Why is the extraction of text from a PDF document such a hassle
When I use a text editing tool such as Microsoft Word then it is quite natural that I can select a portion of text and copy it to the clipboard and paste it in to a window of any other tool. Not so with PDF. At least not with any kind of document. Why is that?
In PDF, as in other document formats too, text is based on fonts. Fonts contain, beside other information, a collection of characters which can be used to assemble the text. PDF supports various font formats such as Type 1, CFF, TrueType and OpenType. Fonts may be embedded in the document file or referred to by name.
In a TrueType font, each character is associated with a Unicode. A Unicode is a standardized number describing the meaning of a character independant of its appearance, e.g. the characters a, a and a have the same Unicode but a different appearance. In a font, the description of the appearance of a character is called a glyph.

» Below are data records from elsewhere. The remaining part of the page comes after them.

import Literature.AlgebraicGeometry.Limits.GenericFibreSpread
import Literature.AlgebraicGeometry.Resolution.SmoothLocusBaseChange
import Literature.AlgebraicGeometry.Resolution.BlowupsFlatBaseChange
import Literature.AlgebraicGeometry.Resolution.SmoothStalksRegular
import Mathlib.AlgebraicGeometry.Morphisms.Smooth
import Mathlib.AlgebraicGeometry.Noetherian
import Mathlib.RingTheory.RingHom.Flat
import HarnessLib

/-!
# Smoothness spreads out from the generic fibre

Topic: `Literature/AlgebraicGeometry/Resolution`. The smoothness instance of the spreading-out
principle (EGA IV₄ 17.7.8 / IV₃ 9.x in spirit; classical): let `A` be a domain with fraction
field `K`, and `g : Z → Spec A` a morphism of finite presentation with `Z` a Noetherian scheme
(e.g. `A` Noetherian). If the generic fibre `Z_K → Spec K` is smooth, then `g` is smooth over a
non-empty basic open `D(b) ⊆ Spec A`, and consequently every fibre `Z ×_A Spec k → Spec k` at a
field-valued point `A → k` of `D(b)` is smooth, hence a regular scheme. All PROVED:

* `mem_smoothLocus_of_generic` — a point of the generic fibre which is a smooth point of
  `Z_K/K` maps to a smooth point of `Z/A`: the projection `Z_K → Z` is a flat preimmersion, so it
  induces isomorphisms of local rings (`isIso_stalkMap_of_flat_of_isPreimmersion`), and
  `𝒪_{Spec A, η} → K` is an isomorphism likewise; Mathlib's `Scheme.Hom.smoothLocus` is defined
  through formal smoothness of the stalk maps;
* `exists_forall_mem_smoothLocus_of_smooth_generic` — **`g` is smooth over some `D(b)`,
  `b ≠ 0`**: the image of the (closed, constructible) non-smooth locus is constructible
  (Chevalley, via `Literature.AlgebraicGeometry.Limits.exists_basicOpen_disjoint_image`) and
  misses the generic point;
* `smooth_pullback_snd_of_forall_mem_smoothLocus`, `isRegular_pullback_of_forall_mem_smoothLocus`
  — the fibres at field-valued points of `D(b)` are smooth (`SmoothLocusBaseChange.lean`) and
  regular (`SmoothStalksRegular.lean`, Stacks 056S).

## Sources

* A. Grothendieck, EGA IV₄ (1967), 17.7.8, 17.3.3; IV₃ (1966), 9.9 / 12.1 (spreading of
  smoothness from the generic fibre). [folklore]
* The Stacks Project, Tags 054K (Chevalley), 056S (smooth over a field ⇒ regular).
-/

noncomputable section

universe u

open CategoryTheory CategoryTheory.Limits AlgebraicGeometry TopologicalSpace PrimeSpectrum

namespace Literature.AlgebraicGeometry.Resolution

section Base

variable {A : Type u} [CommRing A] (K : Type u) [Field K] [Algebra A K] [IsFractionRing A K]

/-- `Spec K → Spec A` (`K` the fraction field) is flat. [folklore] -/
theorem flat_specMap_fractionRing : Flat (Spec.map (CommRingCat.ofHom (algebraMap A K))) := by
  rw [Flat.SpecMap_iff]
  exact RingHom.flat_algebraMap_iff.mpr (IsLocalization.flat K (nonZeroDivisors A))

/-- `Spec K → Spec A` (`K` the fraction field) is a preimmersion. [folklore] -/
theorem isPreimmersion_specMap_fractionRing :
    IsPreimmersion (Spec.map (CommRingCat.ofHom (algebraMap A K))) :=
  IsPreimmersion.of_isLocalization (nonZeroDivisors A)

/-- The image of `Spec K → Spec A` is the generic point. [folklore] -/
theorem specMap_fractionRing_apply [IsDomain A] (x : Spec (CommRingCat.of K)) :
    Spec.map (CommRingCat.ofHom (algebraMap A K)) x = (⊥ : PrimeSpectrum A) := by
  have hx : x.asIdeal = ⊥ := Ideal.eq_bot_of_prime x.asIdeal
  change PrimeSpectrum.comap (algebraMap A K) x = ⊥
  ext1
  rw [PrimeSpectrum.comap_asIdeal, hx, PrimeSpectrum.asIdeal_bot,
    Ideal.comap_bot_of_injective _ (IsFractionRing.injective A K)]

end Base

section Generic

variable {A : Type u} [CommRing A] [IsDomain A] (K : Type u) [Field K] [Algebra A K]
  [IsFractionRing A K] {Z : Scheme.{u}} (g : Z ⟶ Spec (CommRingCat.of A))
  [LocallyOfFinitePresentation g]

omit [IsDomain A] in
/-- **A smooth point of the generic fibre `Z_K/K` maps to a smooth point of `Z/A`.** The
projection `Z_K = Z ×_A Spec K → Z` is a flat preimmersion and so induces isomorphisms on the
local rings, as does `Spec K → Spec A`; and the smooth locus is read off the stalk maps.
[folklore] -/
theorem mem_smoothLocus_of_generic
    (z' : ↑(pullback g (Spec.map (CommRingCat.ofHom (algebraMap A K)))))
    (hz' : z' ∈ (pullback.snd g (Spec.map (CommRingCat.ofHom (algebraMap A K)))).smoothLocus) :
    pullback.fst g (Spec.map (CommRingCat.ofHom (algebraMap A K))) z' ∈ g.smoothLocus := by
  haveI := flat_specMap_fractionRing (A := A) K
  haveI := isPreimmersion_specMap_fractionRing (A := A) K
  rw [Scheme.Hom.mem_smoothLocus] at hz' ⊢
  haveI : IsIso ((pullback.fst g (Spec.map (CommRingCat.ofHom (algebraMap A K)))).stalkMap z') :=
    isIso_stalkMap_of_flat_of_isPreimmersion _ z'
  haveI : IsIso ((Spec.map (CommRingCat.ofHom (algebraMap A K))).stalkMap
      (pullback.snd g (Spec.map (CommRingCat.ofHom (algebraMap A K))) z')) :=
    isIso_stalkMap_of_flat_of_isPreimmersion _ _
  have h1 : ((pullback.fst g (Spec.map (CommRingCat.ofHom (algebraMap A K))) ≫ g).stalkMap z').hom.FormallySmooth ↔
      (g.stalkMap (pullback.fst g (Spec.map (CommRingCat.ofHom (algebraMap A K))) z')).hom.FormallySmooth := by
    rw [Scheme.Hom.stalkMap_comp]
    exact RingHom.FormallySmooth.respectsIso.cancel_right_isIso _ _
  rw [← h1, pullback.condition, Scheme.Hom.stalkMap_comp]
  exact (RingHom.FormallySmooth.respectsIso.cancel_left_isIso _ _).mpr hz'

/-- **Smoothness spreads out from the generic fibre**: if `Z` is Noetherian, `g : Z → Spec A` is
of finite presentation and the generic fibre `Z_K → Spec K` is smooth, then there is `b ≠ 0` in
`A` such that every point of `Z` over `D(b)` is a smooth point of `g` (Chevalley applied to the
non-smooth locus, which misses the generic fibre). [folklore] -/
theorem exists_forall_mem_smoothLocus_of_smooth_generic [QuasiCompact g] [IsNoetherian Z]
    (hK : Smooth (pullback.snd g (Spec.map (CommRingCat.ofHom (algebraMap A K))))) :
    ∃ b : A, b ≠ 0 ∧ ∀ z : Z, g z ∈ (basicOpen b : Set (PrimeSpectrum A)) → z ∈ g.smoothLocus := by
  -- the non-smooth locus is constructible (an open subset of a Noetherian space is compact)
  have hZc : Topology.IsConstructible ((g.smoothLocus : Set Z)ᶜ) :=
    ((NoetherianSpace.isCompact _).isConstructible g.smoothLocus.isOpen).compl
  -- and its image misses the generic point
  have h0 : (⊥ : PrimeSpectrum A) ∉ g '' ((g.smoothLocus : Set Z)ᶜ) := by
    rintro ⟨z, hz, hzη⟩
    have hzr : z ∈ Set.range (pullback.fst g (Spec.map (CommRingCat.ofHom (algebraMap A K)))) := by
      rw [Scheme.Pullback.range_fst]
      change g z ∈ Set.range (Spec.map (CommRingCat.ofHom (algebraMap A K)))
      rw [hzη]
      let y : Spec (CommRingCat.of K) := ⟨⊥, Ideal.isPrime_bot⟩
      exact ⟨y, specMap_fractionRing_apply K y⟩
    obtain ⟨z', rfl⟩ := hzr
    refine hz (mem_smoothLocus_of_generic K g z' ?_)
    haveI := hK
    rw [Scheme.Hom.smoothLocus_eq_top]
    trivial
  obtain ⟨b, hb0, hb⟩ :=
    Literature.AlgebraicGeometry.Limits.exists_basicOpen_disjoint_image g hZc h0
  refine ⟨b, hb0, fun z hz => ?_⟩
  by_contra hzs
  exact Set.disjoint_left.mp hb hz ⟨z, hzs, rfl⟩

end Generic

section Fibres

variable {A : Type u} [CommRing A] {Z : Scheme.{u}} (g : Z ⟶ Spec (CommRingCat.of A))
  [LocallyOfFinitePresentation g]

/-- **The fibres over the smooth locus are smooth**: if every point of `Z` over `D(b)` is a
smooth point of `g`, then the fibre `Z ×_A Spec k → Spec k` at a field-valued point `φ : A → k`
with `φ b ≠ 0` is smooth (`SmoothLocusBaseChange.lean`). [folklore] -/
theorem smooth_pullback_snd_of_forall_mem_smoothLocus {b : A}
    (hb : ∀ z : Z, g z ∈ (basicOpen b : Set (PrimeSpectrum A)) → z ∈ g.smoothLocus)
    {k : Type u} [Field k] (φ : A →+* k) (hφ : φ b ≠ 0) :
    Smooth (pullback.snd g (Spec.map (CommRingCat.ofHom φ))) := by
  rw [← Scheme.Hom.smoothLocus_eq_top_iff]
  refine top_le_iff.mp fun p _ => ?_
  apply Scheme.Hom.preimage_smoothLocus_le_smoothLocus_pullback_snd g (Spec.map (CommRingCat.ofHom φ))
  change pullback.fst g (Spec.map (CommRingCat.ofHom φ)) p ∈ g.smoothLocus
  apply hb
  rw [← Scheme.Hom.comp_apply, pullback.condition, Scheme.Hom.comp_apply]
  exact (Literature.AlgebraicGeometry.Limits.specMap_mem_basicOpen_iff φ b _).mpr hφ

/-- … and therefore a regular scheme (Stacks 056S, `SmoothStalksRegular.lean`).
[cite: StacksProject, Tag 056S] -/
theorem isRegular_pullback_of_forall_mem_smoothLocus {b : A}
    (hb : ∀ z : Z, g z ∈ (basicOpen b : Set (PrimeSpectrum A)) → z ∈ g.smoothLocus)
    {k : Type u} [Field k] (φ : A →+* k) (hφ : φ b ≠ 0) :
    Scheme.IsRegular (pullback g (Spec.map (CommRingCat.ofHom φ))) := by
  haveI := smooth_pullback_snd_of_forall_mem_smoothLocus g hb φ hφ
  exact fun x => isRegularLocalRing_stalk_of_smooth_of_field
    (pullback.snd g (Spec.map (CommRingCat.ofHom φ))) x

end Fibres

end Literature.AlgebraicGeometry.Resolution

end
import Summits.MatrixMultiplication.OmegaCensus.STPPVosperTightStructure
import Summits.MatrixMultiplication.OmegaCensus.STPPVosperClash61Tools

/-!
# ω-census (abelian STPP census): the Vosper table law at a GENERAL PRIME order `p` (kernel)

HONEST FRAMING (pub-omega census; verbatim): lottery ticket; floor = certified bounds/negative ranges.
Census STRUCTURE (seat pub-omega-stpp-1 gen 29, 2026-08-28), family (b2).  The order-`61` theorem filters `STPPVosperTableLaw` / `STPPVosperTableRatio` restated
for an arbitrary prime `p` (the next prime fronts of the census are `67, 71, 73, 79, …`); the only order-specific input left is the finite `ℕ`-table, which a
successor decides per `(p, n, m, r)` by `decide +kernel` exactly as in `STPPVosperTableKillsZ61.lean`.  Nothing here is progress on `ω`.

## Contents

* `val_add_nsmul_zmod`, `zmod_natMul_injOn` — positions of the terms of a progression in `ℤ/pℤ`;
* `dvd_card_filter_val_lt_prime` — PREFIX LAW: for a disjoint union `T` of `r`-runs inside the window `{0,…,n−1}` (`n + r ≤ p + 1`) and `x ∉ T`,
  `r ∣ #{y ∈ T : y.val < x.val}`;
* `card_filter_val_lt_of_union_prime` — complement count in a window;
* `val_mem_of_nat_table_prime` — from the `ℕ`-table for `(p, n, m, r)` with target `J` to `j.val ∈ J`;
* `tight_ratio_val_mem_prime` — an N18-TIGHT block `i` (`a, b, z, L ≥ 2`, `z + b + vol + a + L = p + 2`) plus the table for
  `(n, m, b) = (vol + L + a − 1, L + a − 1, b)` with target `J` gives steps `e, e′` of `Aᵢ, Bᵢ` with `(e′⁻¹e).val ∈ J`;
* `no_isSTPP_of_tight_table_prime` — with target `J = {0, 1, p − 1}` the family does not exist (TPP word at `(i,i,i)`).

Proofs are those of the order-`61` files with `61` replaced by `p` (Vosper needs `p` prime; the window bookkeeping needs `n + b ≤ p + 1`, which is
`p + 2 − z ≤ p + 1`, i.e. `z ≥ 1`).

References: A. G. Vosper, J. London Math. Soc. 31 (1956); M. B. Nathanson, *Additive Number Theory: Inverse Problems*, GTM 165, Thm 2.7; H. Cohn,
R. Kleinberg, B. Szegedy, C. Umans, FOCS 2005 (arXiv:math/0511460), Def. 5.1.
-/

open Finset
open scoped Pointwise

namespace Summit.MatrixMultiplication.OmegaCensus.CubeNB

open Literature.Computability.AlgebraicComplexity
open Literature.Combinatorics.Additive
open Summit.MatrixMultiplication.OmegaCensus.STPPKneser

variable {p : ℕ} [hp : Fact p.Prime]

/-! ## Positions in `ℤ/pℤ` -/

/-- Positions of the terms of a progression in `ℤ/pℤ`: `(t + i•j).val = (t.val + j.val·i) mod p`. [folklore] -/
theorem val_add_nsmul_zmod (t j : ZMod p) (i : ℕ) : (t + i • j).val = (t.val + j.val * i) % p := by
  have h : t + i • j = ((t.val + j.val * i : ℕ) : ZMod p) := by
    push_cast
    rw [ZMod.natCast_zmod_val, ZMod.natCast_zmod_val, nsmul_eq_mul, mul_comm]
  rw [h, ZMod.val_natCast]

/-- `i ↦ t + i•j` is injective on `i < p` (`j ≠ 0` in `ℤ/pℤ`). [folklore] -/
theorem zmod_natMul_injOn {t j : ZMod p} (hj : j ≠ 0) {i i' : ℕ} (hi : i < p) (hi' : i' < p)
    (h : t + i • j = t + i' • j) : i = i' := by
  have h1 : (i : ZMod p) * j = (i' : ZMod p) * j := by
    have := add_left_cancel h; simpa [nsmul_eq_mul] using this
  have h2 : (i : ZMod p) = (i' : ZMod p) := mul_right_cancel₀ hj h1
  have h3 := (ZMod.natCast_eq_natCast_iff' i i' p).1 h2
  rwa [Nat.mod_eq_of_lt hi, Nat.mod_eq_of_lt hi'] at h3
import Summits.ABC.ABC.Theorems.IneffectiveSubspaceDepthCountedABCStubCellOneCases
import Literature.NumberTheory.DiophantineApproximation.RidoutIntegers

/-!
# Stub `stub_cellOneLittleO` of line `Sketch` — crux `DepthCountedABC` (stmt-ABC-14938)

WHAT.  On the cell `#{p : v_p(abc) ≥ 5} ≤ 1` (at most one prime has exponent `≥ 5` in `abc`) the
free bound is `c < 2·rad(abc)⁴` (`stub_calibration`); this certificate records what Ridout's `p`-adic
Thue–Siegel–Roth theorem (PROVED in the tree, packaged as the Bugeaud–Evertse–Győry `S`-part bound
`[f(x)]_S ≪ |f(x)|^{1/n+ε}`) gives unconditionally one step further: `c = o(rad(abc)⁴)` on the cell,
i.e. for every `κ > 0` there is `c₀` such that every abc triple of the cell with `c ≥ c₀` has
`c < κ·rad(abc)⁴`.

MECHANISM.  By `stub_cellOneCases`, an abc triple of the cell ordered `a ≤ b` either has
`c < 2·rad²`, or is a binomial quartic Thue–Mahler datum `a + p^k·u = v·Z⁴ = c` with
`a·u·v·p·c⁴ ≤ rad¹⁶`, or a datum `a + u·Y⁴ = p^w·v = c` with `c ≤ 2b`, `b = uY⁴`, `a·u·v·p·b⁴ ≤ rad¹⁶`.
If `κ·rad⁴ ≤ c`, the first case forces `c < 4/κ`, and in the other two `a·u·v·p ≤ 16/κ⁴ =: N` is
bounded, so the datum `(a, ·, p)` ranges over a finite box.  On each fibre the `S`-part theorem with
`f = X⁴ ∓ m`, `S = {p}`, `ε = 1/4` gives `p^k ≤ C·|n|` whenever `x⁴ − m = p^k·n`
(`cellOneLittleO_quartic_sPart`); at `x = vZ` (resp. `x = uY`) this bounds the prime power `p^k`
(resp. `p^w`) linearly in the cofactor, hence `c` by a constant depending on the fibre; the maximum of
these constants over the box (`cellOneLittleO_box_left/right`, the `Finset.sup` pattern of
`fibreRoth_box`) bounds `c` below some `c₀ = c₀(κ)`.  (Ineffective: the constants come from Roth.)

Sources: skeleton `Cruxes/DepthCountedABC/Lines/Sketch.lean` (lead c23), stub `stub_cellOneLittleO`.
Ingredients: `Summit.ABC.ABC.Theorems.DepthCountedABC.stub_cellOneCases`
(`Theorems/IneffectiveSubspaceDepthCountedABCStubCellOneCases.lean`),
`Literature.NumberTheory.DiophantineApproximation.BugeaudEvertseGyory2018_SPartPolynomialValues_holds`
(`Literature/NumberTheory/DiophantineApproximation/RidoutIntegers.lean`; Bugeaud–Evertse–Győry 2018
Thm. 2.1 (i), PROVED in the tree after Ridout), `Literature.NumberTheory.DiophantineApproximation.sPart`,
`Literature.NumberTheory.DiophantineGeometry.rad_def`, and Mathlib (`Polynomial.separable_X_pow_sub_C`,
`Polynomial.natDegree_X_pow_sub_C`, `padicValInt_dvd_iff_of_ne_one`, `Real.sqrt_eq_rpow`,
`Real.sq_sqrt`, `Finset.le_sup`, `exists_nat_ge`, `exists_nat_gt`).  No unproved facts.
Deliberately NOT here: any power saving `rad^(4−δ)` on the cell (equivalent to a UNIFORM quartic
Thue–Mahler statement, open) and the 5-free cell (`stub_cellZeroLittleO`).
-/

-- `Summit.<Summit>.<Problem>` is the mandated summit-side namespace (CONVENTIONS §2); for the
-- single-conjunct summit `ABC` the two coincide, so the duplicate `ABC.ABC` is deliberate.
set_option linter.dupNamespace false
/-- **★★★ N19′'s PAIR AT THE READING OF RECORD WITH THE ℓ¹-OPTIMAL SHELLS HOLDS OUTRIGHT** — `NE7.Core` at the reading's own canonical rate `(cr).δ` AND `Summable (cr).δ`, at
`crOfRecord₁₃VAt K₀ jcut sh⋆`, for EVERY offset `K₀`, EVERY cut policy `jcut`, EVERY Stage-13 tuple with core provisos, EVERY `g₀`, `os`, EVERY constants `c` (dag-n20-d's
`core_crOfRecord₁₃VAt` on §1's `core_optShell_zero`; `0 ≤` weights by dag-n20-w2's `weightA₁₃_nonneg ∕ weightB₁₃_nonneg`).  No rate, no flow, no window enters: at this end of
the shell dial the N19′ conjunct carries NO content. [cite: King1986, (3.10)–(3.13) pp.656–657 (template only)] [bookkeeping] -/
theorem core_crOfRecord₁₃VAt_optShell
    (hsh : sh F θ hP g₀ os =
      (fun K t x => max 0 (weightA₁₃ θ hP K₀ g₀ os K t x - Real.exp (-c K) * weightB₁₃ θ hP K₀ g₀ os K t x),
       fun K t x => max 0 (weightB₁₃ θ hP K₀ g₀ os K t x - Real.exp (c K) * weightA₁₃ θ hP K₀ g₀ os K t x))) :
    (letI := (crOfRecord₁₃VAt K₀ jcut sh F θ hP g₀ os).dec
     NE7.Core (crOfRecord₁₃VAt K₀ jcut sh F θ hP g₀ os).l₀ (crOfRecord₁₃VAt K₀ jcut sh F θ hP g₀ os).vol (crOfRecord₁₃VAt K₀ jcut sh F θ hP g₀ os).T
      (crOfRecord₁₃VAt K₀ jcut sh F θ hP g₀ os).Bad
      (fun K t τ => (crOfRecord₁₃VAt K₀ jcut sh F θ hP g₀ os).A K t τ - (crOfRecord₁₃VAt K₀ jcut sh F θ hP g₀ os).shA K t τ)
      (fun K t τ => (crOfRecord₁₃VAt K₀ jcut sh F θ hP g₀ os).B K t τ - (crOfRecord₁₃VAt K₀ jcut sh F θ hP g₀ os).shB K t τ)
      (crOfRecord₁₃VAt K₀ jcut sh F θ hP g₀ os).δ) ∧ Summable (crOfRecord₁₃VAt K₀ jcut sh F θ hP g₀ os).δ := by
  letI : DecidableEq (Σ K, SiteSeqKey F (K₀ + K)) := Classical.decEq _
  have hA := weightA₁₃_nonneg F θ hP K₀ g₀ os
  have hB := weightB₁₃_nonneg F θ hP K₀ g₀ os
  refine core_crOfRecord₁₃VAt K₀ jcut sh θ hP g₀ os (δ := fun _ => 0) ?_ ?_ summable_zero
  · intro K t _ x _
    rw [hsh]
    exact sub_nonneg.mpr (posPart_sub_exp_mul_le (-c K) (hA K t x) (hB K t x))
  · rw [hsh]
    exact core_optShell_zero (l₀ := 1) (vol := (F.side : ℝ) ^ 4) (T := classSet₁₃ θ K₀ g₀) (Bad := badClass₁₃ θ K₀ g₀ jcut)
      (weightA₁₃ θ hP K₀ g₀ os) (weightB₁₃ θ hP K₀ g₀ os) c (fun K t _ x _ => hA K t x) (fun K t _ x _ => hB K t x)

/-- **★★ N21's FACE AT THE SAME READING FROM THE ℓ¹ MISMATCH FRACTIONS**: if at every `K` and `|t| ≤ 1` the one-sided ℓ¹ mismatch sums of the record's keyed class weights,
`Σ_{classSet₁₃} (weightA₁₃ − e^{−c_K} weightB₁₃)⁺ ≤ w K · Σ weightA₁₃` and `Σ_{classSet₁₃} (weightB₁₃ − e^{c_K} weightA₁₃)⁺ ≤ w K · Σ weightB₁₃`, with `0 ≤ w` summable, then
`ShellWeightBound` holds at `crOfRecord₁₃VAt K₀ jcut sh⋆` with the reading's canonical `Wsh` (dag-n20-d's `shellWeightBound_crOfRecord₁₃VAt` on §1's `shellWeightBound_optShell`).
The hypothesis IS the two-run matching content — NOT PRINTED for `d = 4`, NOT proved. [cite: Balaban1989LargeFieldII, Thm 1 + (0.1) pp.355–356 (one-run template only)] [bookkeeping] -/
theorem shellWeightBound_crOfRecord₁₃VAt_optShell_of_l1Mismatch {w : ℕ → ℝ}
    (hsh : sh F θ hP g₀ os =
      (fun K t x => max 0 (weightA₁₃ θ hP K₀ g₀ os K t x - Real.exp (-c K) * weightB₁₃ θ hP K₀ g₀ os K t x),
       fun K t x => max 0 (weightB₁₃ θ hP K₀ g₀ os K t x - Real.exp (c K) * weightA₁₃ θ hP K₀ g₀ os K t x)))
    (hw0 : ∀ K, 0 ≤ w K) (hws : Summable w)
    (hmA : ∀ (K : ℕ) (t : ℝ), |t| ≤ 1 →
      ∑ x ∈ classSet₁₃ θ K₀ g₀ K, max 0 (weightA₁₃ θ hP K₀ g₀ os K t x - Real.exp (-c K) * weightB₁₃ θ hP K₀ g₀ os K t x)
        ≤ w K * ∑ x ∈ classSet₁₃ θ K₀ g₀ K, weightA₁₃ θ hP K₀ g₀ os K t x)
    (hmB : ∀ (K : ℕ) (t : ℝ), |t| ≤ 1 →
      ∑ x ∈ classSet₁₃ θ K₀ g₀ K, max 0 (weightB₁₃ θ hP K₀ g₀ os K t x - Real.exp (c K) * weightA₁₃ θ hP K₀ g₀ os K t x)
        ≤ w K * ∑ x ∈ classSet₁₃ θ K₀ g₀ K, weightB₁₃ θ hP K₀ g₀ os K t x) :
    ShellWeightBound (crOfRecord₁₃VAt K₀ jcut sh F θ hP g₀ os).l₀ (crOfRecord₁₃VAt K₀ jcut sh F θ hP g₀ os).T (crOfRecord₁₃VAt K₀ jcut sh F θ hP g₀ os).A
      (crOfRecord₁₃VAt K₀ jcut sh F θ hP g₀ os).B (crOfRecord₁₃VAt K₀ jcut sh F θ hP g₀ os).shA (crOfRecord₁₃VAt K₀ jcut sh F θ hP g₀ os).shB
      (crOfRecord₁₃VAt K₀ jcut sh F θ hP g₀ os).Wsh := by
  letI : DecidableEq (Σ K, SiteSeqKey F (K₀ + K)) := Classical.decEq _
  have hA := weightA₁₃_nonneg F θ hP K₀ g₀ os
  have hB := weightB₁₃_nonneg F θ hP K₀ g₀ os
  refine shellWeightBound_crOfRecord₁₃VAt K₀ jcut sh θ hP g₀ os (Wsh := w) ?_
  rw [hsh]
  exact shellWeightBound_optShell (l₀ := 1) (T := classSet₁₃ θ K₀ g₀) (weightA₁₃ θ hP K₀ g₀ os) (weightB₁₃ θ hP K₀ g₀ os) c
    (fun K t _ x _ => hA K t x) (fun K t _ x _ => hB K t x) hw0 hws hmA hmB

In a Microsoft Word document the Unicodes are used to store the text. PDF, in contrast, selects the character of an embedded font by its glyph number. The glyph number is local to the font and only valid in conjunction with the particular font.
This architecture has some advantages. Glyphs can be uniquely numbered without regard to the Unicode system, different appearances of the same character can be bundled in the same font, glyphs can be used without knowing its Unicode etc. However, there are also some disadvantages.
In order to reduce the size of a PDF file, some producers remove the Unicodes and their association with the glyphs. Thus, text extraction from such documents is inhibited. At least, these kind of documents can be detected and processed accordingly, one might think. But, even this is not true in general.
There exists producer software on the market that create PDF documents with correct glyph selection information but wrong or misleading Unicode information. Such documents look as if all Unicodes of the used characters were present but the association between the appearance and its meaning is wrong. In this case the extracted text appears as garbage.
Especially a standard such as PDF/A-2u, which requires that all text can be mapped to Unicodes, does not guarantee that the Unicodes mapping is correct allthough the text appears to be meaningful when it is displayed in a reader software. In general, even validator software cannot detect such a situation.
In order to find out whether a document contains extractable text in an automated - and to some extent reliable - way is to run the document through an OCR engine.